Blood Bound(63)

Kyle shook his head. "Just a scratch." He raised his face to me. "Am I going to howl at the moon, too?"

I shook my head. "It's not that easy to become a werewolf. He'd have had to nearly kill you. A scratch wouldn't do it."

Kyle was a lawyer--nothing showed on his face. I couldn't tell if he was relieved or disappointed. Maybe he didn't know either. "We're going to have to move him down to the safe room," I told Darryl.

The safe room was a room in the basement that was reinforced to withstand a full grown werewolf. If Darryl wasn't dominant enough to make sure Warren stayed quiet, the cell was the only alternative.

"We can leave him on the mattress," suggested Honey. "Darryl and I can carry him down the stairs."

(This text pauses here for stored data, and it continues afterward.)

import Summits.ResolutionOfSingularities.ResolutionOfSingularities.Theses.Valuative
import Summits.ResolutionOfSingularities.ResolutionOfSingularities.Theses.TropicalLinks
import Summits.ResolutionOfSingularities.ResolutionOfSingularities.Theses.CyclicCovers
import Literature.AlgebraicGeometry.Resolution.ResolutionOfSingularities
import Literature.AlgebraicGeometry.Resolution.QuasiExcellentSchemes
import Literature.AlgebraicGeometry.Resolution.ComponentGluing
import Mathlib

/-!
# Crux `PatchingRel` (stmt-ResolutionOfSingularities-0642) — round-2 ideator 4: first lemmas of two idea cards

* Card `closed-point-fibre-freedom`: the atom `FibreFreeRegular p n` (fibre-admissible punctual
  resolution over REGULAR local bases), the lower-dimensional strong input `LocalFibreRes p c`
  (Temkin's local criterion in fibre form, arbitrary local bases), the dimension-graded engine
  `resUpTo_of_fibreFree` (Claims A/B of the card; to be proved by crux-plan) and its dimension-4
  slice fed by `CossartPiltant2019General`.
* Card `torific-patching-schon`: the transfer `TorificPatching` (relative LU ⇒ Tevelev-schön
  re-embeddings, typed verbatim as route TropicalLinks' `SchonAt`) and the PROVED composition
  `patchingRel_of_torificPatching` through the shared items `SchonResolves`,
  `DescentAlgclosedToPerfect`, `DescentPerfectToAll`.
-/

set_option linter.dupNamespace false
set_option linter.unusedVariables false

noncomputable section

namespace Summit.ResolutionOfSingularities.ResolutionOfSingularities.Cruxes.PatchingRel.Round2Ideator4

open CategoryTheory AlgebraicGeometry
open Literature.AlgebraicGeometry.Resolution
open Summit.ResolutionOfSingularities.ResolutionOfSingularities

/-- The antecedent of the crux: RELATIVE local uniformization in characteristic `p`
(verbatim body of `Theses.Valuative.PatchingRel`). -/
def LUrelP (p : ℕ) : Prop :=
  ∀ (k K : Type) [Field k] [CharP k p] [Field K] [Algebra k K], (⊤ : IntermediateField k K).FG →
    ∀ O : ValuationSubring K, (∀ c : k, algebraMap k K c ∈ O) → ∀ R : Subalgebra k K, R.FG →
    R.toSubring ≤ O.toSubring → ∃ (A : Subalgebra k K) (h : A.toSubring ≤ O.toSubring),
      R ≤ A ∧ A.FG ∧ IsFractionRing A K ∧
      IsRegularLocalRing (Localization.AtPrime (Ideal.comap (Subring.inclusion h)
        (IsLocalRing.maximalIdeal O)))

/-- Read-back: the crux is literally `∀ p prime, LUrelP p → ResolutionInChar p`. -/
theorem patchingRel_iff_lurelP :
    Theses.Valuative.PatchingRel ↔ ∀ p : ℕ, p.Prime → LUrelP p → ResolutionInChar.{0} p :=
  Iff.rfl

/-! ## Card A — `closed-point-fibre-freedom` -/

/-- CARD A ATOM — **fibre-free punctual resolution over a REGULAR local base of dimension `≤ n`**:
for a regular local `S` essentially of finite type over a field of characteristic `p`,
`dim S ≤ n`, and an integral `T` proper and birational over `Spec S` which is regular off the
closed fibre, there is a resolution `π : T' → T` which is an isomorphism over the complement of
the closed fibre (NO condition over the regular points OF the closed fibre: this is the only
difference with regular-roof's `C⁺_n`, which asks `π` to be an isomorphism over `Reg T`). -/
def FibreFreeRegular (p n : ℕ) : Prop :=
  ∀ (k : Type) [Field k] [CharP k p] (S : Type) [CommRing S] [IsRegularLocalRing S] [Algebra k S]
    [Algebra.EssFiniteType k S], ringKrullDim S ≤ n →
    ∀ (T : Scheme.{0}) (f : T ⟶ Spec (.of S)), IsIntegral T → IsProper f → IsBirational f →
    (∀ t : T, f.base t ≠ IsLocalRing.closedPoint S → IsRegularLocalRing (T.presheaf.stalk t)) →
    ∃ (T' : Scheme.{0}) (π : T' ⟶ T), IsResolution π ∧
      ∃ U : T.Opens, (∀ t : T, t ∈ U ↔ f.base t ≠ IsLocalRing.closedPoint S) ∧ IsIso (π ∣_ U)

/-- Lower-dimensional STRONG input — **fibre-admissible punctual resolution over an ARBITRARY
Noetherian local base of dimension `≤ c`** essentially of finite type over a field of
characteristic `p` (Temkin 2008, Prop. 2.3.4 (iii) in fibre form). For `c ≤ 3` it is
`CossartPiltant2019General` (below); for all `c` it is strong resolution and implies the summit
WITHOUT local uniformization — which is why the card is a statement about the TOP dimension of
each slice only. -/
def LocalFibreRes (p c : ℕ) : Prop :=
  ∀ (k : Type) [Field k] [CharP k p] (S : Type) [CommRing S] [IsLocalRing S] [IsNoetherianRing S]
    [Algebra k S] [Algebra.EssFiniteType k S], ringKrullDim S ≤ c →
    ∀ (T : Scheme.{0}) (f : T ⟶ Spec (.of S)), IsIntegral T → IsProper f → IsBirational f →
    (∀ t : T, f.base t ≠ IsLocalRing.closedPoint S → IsRegularLocalRing (T.presheaf.stalk t)) →
    ∃ (T' : Scheme.{0}) (π : T' ⟶ T), IsResolution π ∧
      ∃ U : T.Opens, (∀ t : T, t ∈ U ↔ f.base t ≠ IsLocalRing.closedPoint S) ∧ IsIso (π ∣_ U)

/-- Trivially, the arbitrary-base statement contains the regular-base one. -/
theorem fibreFreeRegular_of_localFibreRes {p n : ℕ} (h : LocalFibreRes p n) :
    FibreFreeRegular p n := by
  intro k _ _ S _ _ _ _ hdim T f hT hf hbir hreg
  exact h k S hdim T f hT hf hbir hreg

/-- DIMENSION-GRADED ENGINE (Claims A/B of the card, to be proved by crux-plan; sizes: Claim A =
Temkin's noetherian induction on the join with bases of dimension `< n`, Claim B = closed bad
points over regular LU roofs, where EVERY fibre-supported modification globalizes):
strong punctual resolution below `n` + relative LU + the fibre-free atom at `n` give weak
resolution of integral varieties of dimension `≤ n`. -/
theorem resUpTo_of_fibreFree (p : ℕ) (hp : p.Prime) (n : ℕ)
    (hlow : ∀ c : ℕ, c < n → LocalFibreRes p c) (hLU : LUrelP p) (hFF : FibreFreeRegular p n) :
    ∀ (k : Type) [Field k] [CharP k p] (X : Scheme.{0}) (f : X ⟶ Spec (.of k)),
      IsSeparated f → LocallyOfFiniteType f → QuasiCompact f → IsIntegral X →
      topologicalKrullDim X ≤ n → Scheme.HasResolution X := by
  sorry

/-- The lower input in the crux's FIRST OPEN SLICE: `LocalFibreRes p c` for `c ≤ 3` is
Cossart–Piltant 2019 Thm 1.1 (ii) (T is a reduced separated quasi-excellent scheme of dimension
`≤ 3`; `Reg T ⊇ T ∖ T_s`). -/
theorem localFibreRes_le_three (h : CossartPiltant2019General.{0}) (p c : ℕ) (hc : c ≤ 3) :
    LocalFibreRes p c := by
  sorry

/-- DIMENSION-4 SLICE of the crux (the first open case, Disproof §10 `patchingRel_iff_highDim`):
mod `CossartPiltant2019General`, relative LU + the fibre-free atom in dimension 4 resolve every
integral variety of dimension `≤ 4` over every field of characteristic `p`. -/
theorem res_dim_le_four (h : CossartPiltant2019General.{0}) (p : ℕ) (hp : p.Prime)
    (hLU : LUrelP p) (hFF : FibreFreeRegular p 4) :
    ∀ (k : Type) [Field k] [CharP k p] (X : Scheme.{0}) (f : X ⟶ Spec (.of k)),
      IsSeparated f → LocallyOfFiniteType f → QuasiCompact f → IsIntegral X →
      topologicalKrullDim X ≤ 4 → Scheme.HasResolution X :=
  resUpTo_of_fibreFree p hp 4 (fun c hc => localFibreRes_le_three h p c (by omega)) hLU hFF

/-! ## Card B — `torific-patching-schon` -/

section CardB
-- elaborate the schön typing exactly as route TropicalLinks does (its file has `open scoped Classical`:
-- the `Finsupp.filter` decidability instance must match for the shared item to apply verbatim)
open scoped BigOperators Classical

/-- Tevelev-schön re-embedding of a `d`-dimensional very affine variety over an algebraically
closed field of characteristic `p`, typed VERBATIM as route TropicalLinks' `SchonAt p d`
(items stmt-ResolutionOfSingularities-17232/17234). -/
def SchonAt (p d : ℕ) : Prop :=
  (fun (p d : ℕ) => ∀ (k : Type) [Field k] [CharP k p] [IsAlgClosed k] (N : ℕ) (I : Ideal (AddMonoidAlgebra k (Fin N → ℤ))), I.IsPrime → ringKrullDim (AddMonoidAlgebra k (Fin N → ℤ) ⧸ I) = (d : WithBot ℕ∞) → ∃ (m : ℕ) (G : Fin m → AddMonoidAlgebra k (Fin N → ℤ)), (∀ j, G j ∉ I) ∧ ∀ (w : Fin (N + m) → ℤ) (P : Ideal (AddMonoidAlgebra k (Fin (N + m) → ℤ) ⧸ Ideal.span ((fun f : AddMonoidAlgebra k (Fin (N + m) → ℤ) => AddMonoidAlgebra.ofCoeff (f.coeff.filter fun v => ∀ u ∈ f.coeff.support, ∑ i, w i * v i ≤ ∑ i, w i * u i)) '' (↑(Ideal.span ((fun f : AddMonoidAlgebra k (Fin N → ℤ) => (AddMonoidAlgebra.ofCoeff (f.coeff.mapDomain fun v => Fin.append v (0 : Fin m → ℤ)) : AddMonoidAlgebra k (Fin (N + m) → ℤ))) '' (↑I : Set (AddMonoidAlgebra k (Fin N → ℤ))) ∪ Set.range (fun j : Fin m => AddMonoidAlgebra.single (Fin.append (0 : Fin N → ℤ) (Pi.single j (1 : ℤ))) (1 : k) - AddMonoidAlgebra.ofCoeff ((G j).coeff.mapDomain fun v => Fin.append v (0 : Fin m → ℤ))))) : Set (AddMonoidAlgebra k (Fin (N + m) → ℤ)))))) [P.IsPrime], IsRegularLocalRing (Localization.AtPrime P)) p d

/-- CARD B TRANSFER — **torific patching**: relative local uniformization in characteristic `p`
implies that every very affine variety over an algebraically closed field of characteristic `p`
has a schön principal-open re-embedding (Teissier's Problem C: combine the finitely many toric
embedded uniformizations that compactness of the Zariski–Riemann space provides into ONE
re-embedding; the gluing is the common refinement of fans). -/
def TorificPatching : Prop :=
  ∀ p : ℕ, p.Prime → LUrelP p → ∀ d : ℕ, (fun (p d : ℕ) => ∀ (k : Type) [Field k] [CharP k p] [IsAlgClosed k] (N : ℕ) (I : Ideal (AddMonoidAlgebra k (Fin N → ℤ))), I.IsPrime → ringKrullDim (AddMonoidAlgebra k (Fin N → ℤ) ⧸ I) = (d : WithBot ℕ∞) → ∃ (m : ℕ) (G : Fin m → AddMonoidAlgebra k (Fin N → ℤ)), (∀ j, G j ∉ I) ∧ ∀ (w : Fin (N + m) → ℤ) (P : Ideal (AddMonoidAlgebra k (Fin (N + m) → ℤ) ⧸ Ideal.span ((fun f : AddMonoidAlgebra k (Fin (N + m) → ℤ) => AddMonoidAlgebra.ofCoeff (f.coeff.filter fun v => ∀ u ∈ f.coeff.support, ∑ i, w i * v i ≤ ∑ i, w i * u i)) '' (↑(Ideal.span ((fun f : AddMonoidAlgebra k (Fin N → ℤ) => (AddMonoidAlgebra.ofCoeff (f.coeff.mapDomain fun v => Fin.append v (0 : Fin m → ℤ)) : AddMonoidAlgebra k (Fin (N + m) → ℤ))) '' (↑I : Set (AddMonoidAlgebra k (Fin N → ℤ))) ∪ Set.range (fun j : Fin m => AddMonoidAlgebra.single (Fin.append (0 : Fin N → ℤ) (Pi.single j (1 : ℤ))) (1 : k) - AddMonoidAlgebra.ofCoeff ((G j).coeff.mapDomain fun v => Fin.append v (0 : Fin m → ℤ))))) : Set (AddMonoidAlgebra k (Fin (N + m) → ℤ)))))) [P.IsPrime], IsRegularLocalRing (Localization.AtPrime P)) p d

/-- Read-back: `TorificPatching` is `∀ p prime, LUrelP p → ∀ d, SchonAt p d`. -/
theorem torificPatching_iff : TorificPatching ↔ ∀ p : ℕ, p.Prime → LUrelP p → ∀ d : ℕ, SchonAt p d :=
  Iff.rfl

set_option maxHeartbeats 800000 in
/-- PROVED composition of card B: torific patching + the three items SHARED with route
TropicalLinks (`SchonResolves`, difficulty L, char-free printed mathematics;
`DescentAlgclosedToPerfect` = stmt-0550; `DescentPerfectToAll` = stmt-0549) give the crux BY NAME.
LU is consumed inside `TorificPatching`, chart against chart, not once. -/
theorem patchingRel_of_torificPatching (hT : TorificPatching)
    (hRes : Theses.TropicalLinks.SchonResolves)
    (hAlg : Theses.TropicalLinks.DescentAlgclosedToPerfect)
    (hPerf : Theses.TropicalLinks.DescentPerfectToAll) :
    Theses.Valuative.PatchingRel := fun p hp hLU =>
  hPerf p hp (hAlg p hp fun k _ _ _ X f _ _ _ _ =>
    ComponentGluing.hasResolution_of_forall_closeds X f fun Z hZ =>
      hRes p hp (fun d => hT p hp hLU d) k
        (Scheme.IdealSheafData.subscheme (Scheme.IdealSheafData.vanishingIdeal Z))
        (CategoryStruct.comp (Scheme.IdealSheafData.vanishingIdeal Z).subschemeι f)
        inferInstance inferInstance inferInstance hZ)

/-- The same composition for the CyclicCovers copy of the crux (one term). -/
theorem cyclicCovers_patchingRel_of_torificPatching (hT : TorificPatching)
    (hRes : Theses.TropicalLinks.SchonResolves)
    (hAlg : Theses.TropicalLinks.DescentAlgclosedToPerfect)
    (hPerf : Theses.TropicalLinks.DescentPerfectToAll) :
    Theses.CyclicCovers.PatchingRel :=
  patchingRel_of_torificPatching hT hRes hAlg hPerf

end CardB

end Summit.ResolutionOfSingularities.ResolutionOfSingularities.Cruxes.PatchingRel.Round2Ideator4

end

Which is what we did. Kyle and I followed, and I explained what we were doing as quickly as I could.

Warren didn't object to being imprisoned, but we had trouble keeping Kyle from following him.

"He didn't hurt me on purpose," he said, standing just inside the cell door. "I was trying to help Darryl keep him down."

"It'll get worse before it gets better," I told him.

"He didn't hurt me before."

Which let everyone in the room, except Kyle, know just how much Warren cared about him. Even a crazed werewolf won't harm his mate.

"I don't want to have to explain to Warren why we let him eat you," I said. "Look, you can sit in this couch right here and stay all day."

There was a little sitting room outside the cell, with a couch, matching easy chair, and big-screen TV.

"It'll only be for the day," Darryl said, his voice still a little growly, making me glad we weren't closer to a full moon. "He'll be well enough to be on his own tonight."

Warren and his wolf might have accepted me as Adam's mate, but I doubted Darryl did--and finding out that Warren was dominant to him was going to make him touchy for a while. A long while. We left Warren in the cell, with Kyle leaning against the silver-coated bars. It wasn't the smartest place for him to wait, but at least he wasn't inside.

"I have to go," I told Darryl, once we were upstairs. "I'm still trying to locate Adam and Samuel. Can you handle it from here?"

He didn't answer me, just stared down toward the cell.

"We'll be all right," said Honey, softly. She stroked Darryl's arm to comfort him.

"They won't accept him as second," Darryl said.

He was probably right. That Warren had survived being a homosexual werewolf as long as he had was a tribute to his strength and intelligence.

"You can sort it out with Adam when he gets back," I said. I glanced at my watch. I had just enough time to call Elizaveta before I left for the police station.

I didn't leave a third message on her answering machine. It might have annoyed her.

When I got off the phone, Darryl said, "Elizaveta left town after Adam found Warren. She said it was too dangerous for her to be here. If the demon got too close to her, it might be able to jump from Littleton to her, which, she told us, would be a disaster. She gathered her family and took a trip to California."

I knew that Elizaveta wasn't a Wiccan witch. Her powers were inherited and had nothing to do with religion. That she was so afraid of a demon told me that she had already had some dealings with the powers of darkness--otherwise the demon wouldn't have been able to take her over without an invitation.

"Damn it," I said. "I don't suppose you have any ideas on how to kill Littleton." He smiled at me, his teeth very white in the darkness of his face. "Eat him," he said.

"Very funny." I turned to leave.

"Kill the vampire and the demon goes away," he told me. "That's what the witch told Adam. And you kill a vampire by staking him, cutting off his head and then burning him."

"Thank you," I told him, though it was nothing I didn't know. I'd been hoping Elizaveta would have some knowledge of the demon that would make it easier to kill Littleton.

After I shut the door behind me, I heard Darryl say, "Of course, eating him would work, too."

The Kennewick police station was not too far from my shop, right next to Kennewick High. There were a bunch of high schoolers crowded into the small entryway, mobbing the pop machine. I waded through them to the glass fronted booth where a young man, who looked like he'd have been more at home with the kids on the other side, sat doing paperwork.